* [ABOUT THIS TASK]: If a line in the entries below contains "FouriersLaw", copy it.
++++++++++++++++++++
omit [Fintype ι'] [DecidableEq ι'] in
/-- **Order 3**: `|Σ_{x∈Y}Σ_{y,z} T₃ x y z·a x·b y·c z| ≤ |Y|·κ₃` for unit sup-ball test vectors, given `Σ_{y,z}|T₃ x y z| ≤ κ₃` for all `x`. [folklore] -/
theorem sup_letter3_of_rowsum (T₃ : ι → ι → ι → ℝ) {κ₃ : ℝ} (hrow : ∀ x, ∑ y, ∑ z, |T₃ x y z| ≤ κ₃) (Y : Finset ι) (a b c : ι → ℝ)
    (ha : ∀ x, |a x| ≤ 1) (hb : ∀ y, |b y| ≤ 1) (hc : ∀ z, |c z| ≤ 1) :
    |∑ x ∈ Y, ∑ y, ∑ z, T₃ x y z * a x * b y * c z| ≤ Y.card * κ₃ := by
  have h1 : ∀ x, |∑ y, ∑ z, T₃ x y z * a x * b y * c z| ≤ κ₃ := by
    intro x
    refine (Finset.abs_sum_le_sum_abs _ _).trans ((Finset.sum_le_sum fun y _ => ?_).trans (hrow x))
    refine (Finset.abs_sum_le_sum_abs _ _).trans (Finset.sum_le_sum fun z _ => ?_)
    rw [abs_mul, abs_mul, abs_mul]
    calc |T₃ x y z| * |a x| * |b y| * |c z| ≤ |T₃ x y z| * 1 * 1 * 1 := by gcongr <;> first | exact ha x | exact hb y | exact hc z
      _ = |T₃ x y z| := by ring
  calc |∑ x ∈ Y, ∑ y, ∑ z, T₃ x y z * a x * b y * c z| ≤ ∑ x ∈ Y, |∑ y, ∑ z, T₃ x y z * a x * b y * c z| := Finset.abs_sum_le_sum_abs _ _
    _ ≤ ∑ x ∈ Y, κ₃ := Finset.sum_le_sum fun x _ => h1 x
    _ = Y.card * κ₃ := by rw [Finset.sum_const, nsmul_eq_mul]

/-! ## §4. Transport through `t • J_β`, order 2: the coarse kernel and its row sums -/

/-- **THE COARSE KERNEL'S ROW SUMS — EXACT POWER COUNTING AT ORDER 2**: for fibres of `≤ n` sites and fine rows `≤ κ`, the coarse kernel
`T′ y₁ y₂ = t²·Σ_{βx=y₁}Σ_{βx′=y₂} T x x′` has rows `Σ_{y₂}|T′ y₁ y₂| ≤ t²·n·κ` (a coarse row collects one block of fine rows; the fibres
partition the column index). [folklore] -/
theorem coarse_kernel_rowsum_le (β : ι → ι') {n : ℕ} (hfib : ∀ y, (Finset.univ.filter fun x => β x = y).card ≤ n) (T : ι → ι → ℝ)
    {κ : ℝ} (hκ : 0 ≤ κ) (hrow : ∀ x, ∑ x', |T x x'| ≤ κ) (t : ℝ) (y₁ : ι') :
    ∑ y₂, |t ^ 2 * ∑ x ∈ Finset.univ.filter (fun x => β x = y₁), ∑ x' ∈ Finset.univ.filter (fun x' => β x' = y₂), T x x'| ≤ t ^ 2 * n * κ := by
  calc ∑ y₂, |t ^ 2 * ∑ x ∈ Finset.univ.filter (fun x => β x = y₁), ∑ x' ∈ Finset.univ.filter (fun x' => β x' = y₂), T x x'|
      ≤ ∑ y₂, t ^ 2 * ∑ x ∈ Finset.univ.filter (fun x => β x = y₁), ∑ x' ∈ Finset.univ.filter (fun x' => β x' = y₂), |T x x'| := by
        refine Finset.sum_le_sum fun y₂ _ => ?_
        rw [abs_mul, abs_of_nonneg (sq_nonneg t)]
        refine mul_le_mul_of_nonneg_left ?_ (sq_nonneg t)
        exact (Finset.abs_sum_le_sum_abs _ _).trans (Finset.sum_le_sum fun x _ => Finset.abs_sum_le_sum_abs _ _)
    _ = t ^ 2 * ∑ x ∈ Finset.univ.filter (fun x => β x = y₁), ∑ y₂, ∑ x' ∈ Finset.univ.filter (fun x' => β x' = y₂), |T x x'| := by
        rw [← Finset.mul_sum, Finset.sum_comm]
    _ = t ^ 2 * ∑ x ∈ Finset.univ.filter (fun x => β x = y₁), ∑ x', |T x x'| := by
        congr 1
        refine Finset.sum_congr rfl fun x _ => ?_
        exact Finset.sum_fiberwise Finset.univ β fun x' => |T x x'|
    _ ≤ t ^ 2 * ∑ x ∈ Finset.univ.filter (fun x => β x = y₁), κ := by
        gcongr with x _
        exact hrow x
    _ = t ^ 2 * ((Finset.univ.filter fun x => β x = y₁).card * κ) := by rw [Finset.sum_const, nsmul_eq_mul]
    _ ≤ t ^ 2 * (n * κ) := mul_le_mul_of_nonneg_left (mul_le_mul_of_nonneg_right (by exact_mod_cast hfib y₁) hκ) (sq_nonneg t)
    _ = t ^ 2 * n * κ := by ring
import Summits.AtomisticToContinuum.FouriersLaw.Theses.CurrentTiltQuench
import Literature.MathematicalPhysics.KineticTheory.InfiniteChainObservables

/-!
# `CurrentTiltQuench.OddRigidityOfMacroErgodicity` (stmt-AtomisticToContinuum-11034) — proved

The catalogue hypothesis implies the odd-sector rigidity crux: `(∀ parameters > 0, IsMacroErgodic (pinnedChain …)) →`
`(every DLR Gibbs state of pinnedChain at every T' > 0 is momentum-reversal invariant) → BoundedOddRigidity`.

Proof: a shift-invariant, time-invariant, regular probability measure `ν` is, by macro-ergodicity, a Gibbs mixture `ν = ∫ μ_T π(dT)`
(`Measure.bind`) with `μ_T` a DLR Gibbs state at `T > 0` for `π`-a.e. `T`; each such `μ_T` is reversal invariant by the second hypothesis,
so `ν ∘ R⁻¹ = π.bind (T ↦ μ_T ∘ R⁻¹) = π.bind (T ↦ μ_T) = ν` (`join_map_map`, `bind_congr_right`) — `ν` itself is reversal invariant;
and the clipped current `F_M(j_0) = max(-M, min(M, j_0))` is ODD under `R` (`j_0 ∘ R = -j_0`, the clip is odd), hence has zero `ν`-mean
(`integral_map_equiv`). No integrability or Bochner-over-bind bookkeeping is needed. Landed by lead c4 of crux stmt-9127: with the landed
chain `NonBallistic ⟸ 9121 ∧ 11026 ∧ 11028 ∧ 11027` (p158806) it records kernel-side that stmt-9127 follows from (K), the two CTQ
response/compactness cruxes and the catalogued barrier `MacroErgodicityHypothesis` (+ reversal symmetry of the DLR states, in tree for the
shift-invariant one). No definitions.
-/

noncomputable section

namespace Summit.AtomisticToContinuum.FouriersLaw.Theorems.CurrentTiltQuench

open MeasureTheory Filter Topology
open Literature.MathematicalPhysics.KineticTheory.HeatConduction
open Summit.AtomisticToContinuum.FouriersLaw.Theses.CurrentTiltQuench

/-- The clip `u ↦ max (-M) (min M u)` is odd. [folklore] -/
theorem clip_neg (M u : ℝ) (hM : 0 ≤ M) : max (-M) (min M (-u)) = -max (-M) (min M u) := by
  rcases le_total u M with h1 | h1
  · rcases le_total (-M) u with h2 | h2
    · rw [min_eq_right h1, max_eq_right h2, min_eq_right (by linarith), max_eq_right (by linarith)]
    · rw [min_eq_right h1, max_eq_left h2]
      rcases le_total M (-u) with h3 | h3
      · rw [min_eq_left h3, max_eq_right (by linarith)]
        linarith
      · rw [min_eq_right h3, max_eq_right (by linarith)]
        linarith
  · rw [min_eq_left h1, min_eq_right (show -u ≤ M by linarith), max_eq_left (show -u ≤ -M by linarith),
      max_eq_right (show -M ≤ M by linarith)]

/-- **A Gibbs mixture of reversal-invariant states is reversal invariant.** If `ν = π.bind κ` with `κ` measurable and
`(κ T) ∘ R⁻¹ = κ T` for `π`-a.e. `T`, then `ν ∘ R⁻¹ = ν`. [folklore] -/
theorem map_momentumReversalZ_bind_eq {π : Measure ℝ} {κ : ℝ → Measure ChainConfig} (hκ : Measurable κ)
    (hR : ∀ᵐ T ∂π, (κ T).map momentumReversalZ = κ T) :
    (π.bind κ).map momentumReversalZ = π.bind κ := by
  have hκR : (fun T => (κ T).map momentumReversalZ) =ᵐ[π] κ := hR
  calc (π.bind κ).map momentumReversalZ
      = π.bind (fun T => (κ T).map momentumReversalZ) := by
        simp only [Measure.bind]
        rw [← Measure.join_map_map momentumReversalZ.measurable,
          Measure.map_map (Measure.measurable_map _ momentumReversalZ.measurable) hκ]
        rfl
    _ = π.bind κ := Measure.bind_congr_right hκR

/-- **`OddRigidityOfMacroErgodicity` (stmt-AtomisticToContinuum-11034).** Macro-ergodicity of the infinite pinned chain (every
shift-invariant, time-invariant, regular probability measure is a Gibbs mixture) together with momentum-reversal invariance of every
DLR Gibbs state at positive temperature imply `BoundedOddRigidity`: every such measure gives zero mean to every clipped bond current.
[cite: Bernardin2014, §1.1 Def. 1 and §1.2] -/
theorem oddRigidityOfMacroErgodicity_proof :
    Summit.AtomisticToContinuum.FouriersLaw.Theses.CurrentTiltQuench.OddRigidityOfMacroErgodicity := by
  intro hME hrevG ω₂ lam β γ hω hl hβ ν hprob hS hT hR M hM
  obtain ⟨π, κ, hπ, hκ, hae, hν⟩ := hME ω₂ lam β γ hω hl hβ ν hprob hS hT hR
  -- `ν` is reversal invariant
  have hκR : ∀ᵐ T ∂π, (κ T).map momentumReversalZ = κ T := by
    filter_upwards [hae] with T hT'
    exact hrevG ω₂ lam β γ hω hl hβ T hT'.1 (κ T) hT'.2
  have hνR : ν.map momentumReversalZ = ν := by
    rw [hν]
    exact map_momentumReversalZ_bind_eq hκ hκR
  -- the clipped current is odd, hence has zero mean
  have h := integral_map_equiv momentumReversalZ
    (fun σ => max (-M) (min M ((pinnedChain ω₂ lam β γ).bondCurrentZ σ 0))) (μ := ν)
  rw [hνR] at h
  simp only [bondCurrentZ_momentumReversalZ] at h
  simp_rw [clip_neg M _ hM.le, integral_neg] at h
  linarith

end Summit.AtomisticToContinuum.FouriersLaw.Theorems.CurrentTiltQuench

end
import Summits.CriticalPhenomena.PercolationContinuityZ3.Theorems.PercNearOneGluingNoHeavyLowerTailKnQuestion8CoefficientwiseRemSPPieces
import Summits.CriticalPhenomena.PercolationContinuityZ3.Theorems.PercNearOneGluingNoHeavyLowerTailKnQuestion8CoefficientwiseGluing
import Summits.CriticalPhenomena.PercolationContinuityZ3.Theorems.PercNearOneGluingNoHeavyLowerTailKnQuestion8CoefficientwiseTrivialCoreFlip
import HarnessLib

/-!
# THEOREM U3-CLOSURE, series step: the class `N` of a series composition in terms of the pieces — prim-lf-2 gen 69

Support file (`--supports stmt-CriticalPhenomena-4575`, closed), prover `prim-lf-2` (gen 69).  No definitions, no named facts, no sorries; standard axioms.
Memo `prim-lf-2/CW-SP-gen69.md` §4.2 (SERIES) with the definitions of `…CoefficientwiseRemSPPieces.lean`.

Setting: disjoint edge sets `D₁` (terminals `x`, `m`) and `D₂` (terminals `m`, `h`), `x, m, h` pairwise distinct, whose edges share only the junction `m`, `x` on no edge
of `D₂`, `h` on no edge of `D₁`; `D = D₁ ∪ D₂` with terminals `x, h` (series composition); `C_a(s) = openCluster (ends '' s) a`.  By the one-vertex gluing lemma
`mem_openCluster_union_glue`: `C_x^D(s₁ ∪ s₂) = C_x(s₁) ∪ [m ∈ C_x s₁]·C_m(s₂)`, `C_x^D(D ∖ (s₁∪s₂)) = C_x(D₁∖s₁) ∪ [m ∈ C_x(D₁∖s₁)]·C_m(D₂∖s₂)`, and symmetrically from `h`.
* `Coefficientwise.series_pieceN_iff` — for `s₁ ⊆ D₁`, `s₂ ⊆ D₂`: `s₁ ∪ s₂ ∈ pieceN(D; x, h)` iff ONE of: (α) `s₁ ∈ R0 ∪ R1` of `(D₁;x,m)`, `h ∉ C_m s₂`, and a
  witness (a target in `C_m s₂ ∩ C_h(D₂∖s₂)`, or `h ∈ C_m(D₂∖s₂)` together with `m ∈ W` or a target `≠ m` in `C_x s₁ ∩ C_m(D₁∖s₁)`); (β) `s₁` both-through without
  `x`-core and `s₂ ∈ pieceN(D₂; m, h)`; (γ₁) `s₁ ∈ pieceN(D₁;x,m)` and `h ∈ C_m(D₂∖s₂)`; (γ₂) `s₁` in the self-conjugate class `N011·` of `(D₁;x,m)`, `h ∈ C_m(D₂∖s₂)`,
  `h ∉ C_m s₂`.
[cite: KozmaNitzan2024, Questions 8–9 (§5.5 p. 36) (context: the Question-8 pocket covariance programme)]
-/

namespace Summit.CriticalPhenomena.PercolationContinuityZ3.Theorems

open Finset Literature.Probability.Percolation

namespace Coefficientwise

variable {ι V : Type*} [DecidableEq ι] (ends : ι → Sym2 V)
import Summits.Ventures.HodgeRepro.Night3FaceClosureGSetFull

/-!
# «S4 on one face per Galois-twist class ⟹ S4» on the `(G, c)` model: the twist reduction

Blind re-derivation cell `pub-hodge-repro`, seat `night-3` (gen 3).  Imports night-3's `Night3FaceClosureGSetFull`
(`alg_of_faces_gset_full`: S4 on EVERY census face `faceCornersMul c Φ p p'` ⟹ S4, Lemma L and the combinatorics in the
kernel) and, through it, typer's `Primitive` (`rmul Φ g = Φ·g`, the right translation) and `Faces`.  Namespace
`HodgeRepro.Night3.GSet`.

The route counts the open instances of S4 in GALOIS-TWIST CLASSES of faces (ROUTE.md §3.1: «`twist` (right
translation) identifies Galois-conjugate faces»; the sealed rows: «the type squares form exactly the displayed number of
orbits under the Galois twists»): `A_{T·g}` is the complex torus `A_T` with `F` acting through the automorphism `g`
(the sealed `FaceCensusEngine.lean` L25–L26), so the corner products `B_M` and `B_{M·g}` are the same abelian variety with
the same `ι(F) ⊂ End⁰`, and «`W_F(B_{M·g})` algebraic» ⟺ «`W_F(B_M)` algebraic».  Here that symmetry is the HYPOTHESIS
`htwist : ∀ M g, Alg M → Alg (twistMul M g)` on the predicate, and the theorem says: with it, S4 is needed on ONE face
per twist class only (`alg_of_faces_gset_twist`; census form `alg_of_faces_gset_reps` — `Alg` on a finite set `R` of
representatives, every face a twist of a member of `R`).  The combinatorial content is that right translation carries
faces to faces corner by corner (`faceCornersMul_rmul`).  Nothing here closes S4: the representatives' S4 stays a
hypothesis; no sealed file is touched; no Tier-2 item depends on this file.
-/

set_option autoImplicit false

namespace HodgeRepro.Night3.GSet

open Finset
open scoped Pointwise symmDiff

variable {G : Type*} [Group G]

/-! ### The right twist of a multiset of types -/

/-- The Galois twist of a multiset of CM types by `g`: every member right-translated, `M·g = {T·g : T ∈ M}`. -/
def twistMul (M : Multiset (Finset G)) (g : G) : Multiset (Finset G) := M.map fun T => rmul T g

/-- Twisting by `1` is the identity. -/
theorem twistMul_one (M : Multiset (Finset G)) : twistMul M 1 = M := by
  simp [twistMul, rmul_one]

/-- Twisting is a right action: `(M·g)·h = M·(g h)`. -/
theorem twistMul_twistMul (M : Multiset (Finset G)) (g h : G) :
    twistMul (twistMul M g) h = twistMul M (g * h) := by
  simp [twistMul, Multiset.map_map, rmul_rmul]

/-- Twisting by `g` then by `g⁻¹` is the identity. -/
theorem twistMul_inv_twistMul (M : Multiset (Finset G)) (g : G) : twistMul (twistMul M g) g⁻¹ = M := by
  rw [twistMul_twistMul, mul_inv_cancel, twistMul_one]

/-! ### Right translation carries places, flips and faces to places, flips and faces -/

variable [DecidableEq G]

/-- The place of `p g` is the translate of the place of `p`. -/
theorem place_mul (c p g : G) : place c (p * g) = rmul (place c p) g := by
  ext x
  simp only [place, Finset.mem_insert, Finset.mem_singleton, mem_rmul]
  constructor
  · rintro (rfl | rfl)
    · left; simp
    · right; rw [mul_assoc, mul_inv_cancel_right]
  · rintro (h | h)
    · left; rw [← h, inv_mul_cancel_right]
    · right; rw [← mul_assoc, ← h, inv_mul_cancel_right]

/-- `p' g` lies in the place of `p g` iff `p'` lies in the place of `p`. -/
theorem mul_mem_place_mul_iff (c p p' g : G) :
    p' * g ∈ place c (p * g) ↔ p' ∈ place c p := by
  rw [place_mul, mem_rmul, mul_inv_cancel_right]

/-- Right translation commutes with the symmetric difference. -/
theorem rmul_symmDiff (S T : Finset G) (g : G) : rmul (S ∆ T) g = rmul S g ∆ rmul T g := by
  ext x
  simp only [mem_rmul, Finset.mem_symmDiff]

/-- The flip at `p g` of the translate is the translate of the flip at `p`. -/
theorem flipAt_mul_rmul (c p g : G) (S : Finset G) :
    flipAt c (p * g) (rmul S g) = rmul (flipAt c p S) g := by
  rw [flipAt, flipAt, place_mul, rmul_symmDiff]

/-- **Twists carry faces to faces**: the corners of the twisted face `(Φ·g; p g, p' g)` are the twisted corners of
`(Φ; p, p')`. -/
theorem faceCornersMul_rmul (c : G) (Φ : Finset G) (p p' g : G) :
    faceCornersMul c (rmul Φ g) (p * g) (p' * g) = twistMul (faceCornersMul c Φ p p') g := by
  simp only [faceCornersMul, twistMul, Multiset.insert_eq_cons, Multiset.map_cons, Multiset.map_singleton,
    smul_rmul, flipAt_mul_rmul]

/-! ### The twist reduction -/

variable [Fintype G]

/-- **«S4 on one face per twist class ⟹ S4»** on the `(G, c)` model: `Alg` a predicate on multisets of CM types with
`hadd` / `hcancel` (Lemma P), `hpair` (Lefschetz (1,1)), `htwist` (Galois twists preserve `Alg`: `B_{M·g} = B_M` with `F`
acting through `g`) and `hrep` (for every face SOME twist of it satisfies `Alg`); then `Alg` holds on every zero-sum
multiset.  The combinatorics is `faceCornersMul_rmul`; the closure is `alg_of_faces_gset_full`. -/
theorem alg_of_faces_gset_twist {c : G} (hc : IsComplexConj c) (Alg : Multiset (Finset G) → Prop)
    (hadd : ∀ M N, IsZeroSumG c M → IsZeroSumG c N → Alg M → Alg N → Alg (M + N))
    (hcancel : ∀ M N, IsZeroSumG c M → IsZeroSumG c N → Alg (M + N) → Alg N → Alg M)
    (hpair : ∀ Φ, IsCMType c Φ → Alg {Φ, c • Φ})
    (htwist : ∀ M g, Alg M → Alg (twistMul M g))
    (hrep : ∀ Φ p p', IsCMType c Φ → p' ∉ place c p →
      ∃ g, Alg (faceCornersMul c (rmul Φ g) (p * g) (p' * g)))
    (M : Multiset (Finset G)) (hM : IsZeroSumG c M) : Alg M := by
  refine alg_of_faces_gset_full hc Alg hadd hcancel hpair ?_ M hM
  intro Φ p p' hΦ hp
  obtain ⟨g, hg⟩ := hrep Φ p p' hΦ hp
  rw [faceCornersMul_rmul] at hg
  have := htwist _ g⁻¹ hg
  rwa [twistMul_inv_twistMul] at this

/-- **Census form**: `R` a finite set of multisets (the corner multisets of the census representatives), `hR` (S4 on the
members of `R`), `hcover` (every face is a twist of a member of `R`); with `hadd` / `hcancel` / `hpair` / `htwist` as
above, `Alg` holds on every zero-sum multiset. -/
theorem alg_of_faces_gset_reps {c : G} (hc : IsComplexConj c) (Alg : Multiset (Finset G) → Prop)
    (hadd : ∀ M N, IsZeroSumG c M → IsZeroSumG c N → Alg M → Alg N → Alg (M + N))
    (hcancel : ∀ M N, IsZeroSumG c M → IsZeroSumG c N → Alg (M + N) → Alg N → Alg M)
    (hpair : ∀ Φ, IsCMType c Φ → Alg {Φ, c • Φ})
    (htwist : ∀ M g, Alg M → Alg (twistMul M g))
    (R : Finset (Multiset (Finset G))) (hR : ∀ N ∈ R, Alg N)
    (hcover : ∀ Φ p p', IsCMType c Φ → p' ∉ place c p →
      ∃ N ∈ R, ∃ g, faceCornersMul c Φ p p' = twistMul N g)
    (M : Multiset (Finset G)) (hM : IsZeroSumG c M) : Alg M := by
  refine alg_of_faces_gset_full hc Alg hadd hcancel hpair ?_ M hM
  intro Φ p p' hΦ hp
  obtain ⟨N, hN, g, hg⟩ := hcover Φ p p' hΦ hp
  rw [hg]
  exact htwist N g (hR N hN)

end HodgeRepro.Night3.GSet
++++++++++++++++++++
* [ANSWER TO THE EXERCISE]:
import Summits.AtomisticToContinuum.FouriersLaw.Theses.CurrentTiltQuench
namespace Summit.AtomisticToContinuum.FouriersLaw.Theorems.CurrentTiltQuench
open Summit.AtomisticToContinuum.FouriersLaw.Theses.CurrentTiltQuench
    Summit.AtomisticToContinuum.FouriersLaw.Theses.CurrentTiltQuench.OddRigidityOfMacroErgodicity := by
end Summit.AtomisticToContinuum.FouriersLaw.Theorems.CurrentTiltQuench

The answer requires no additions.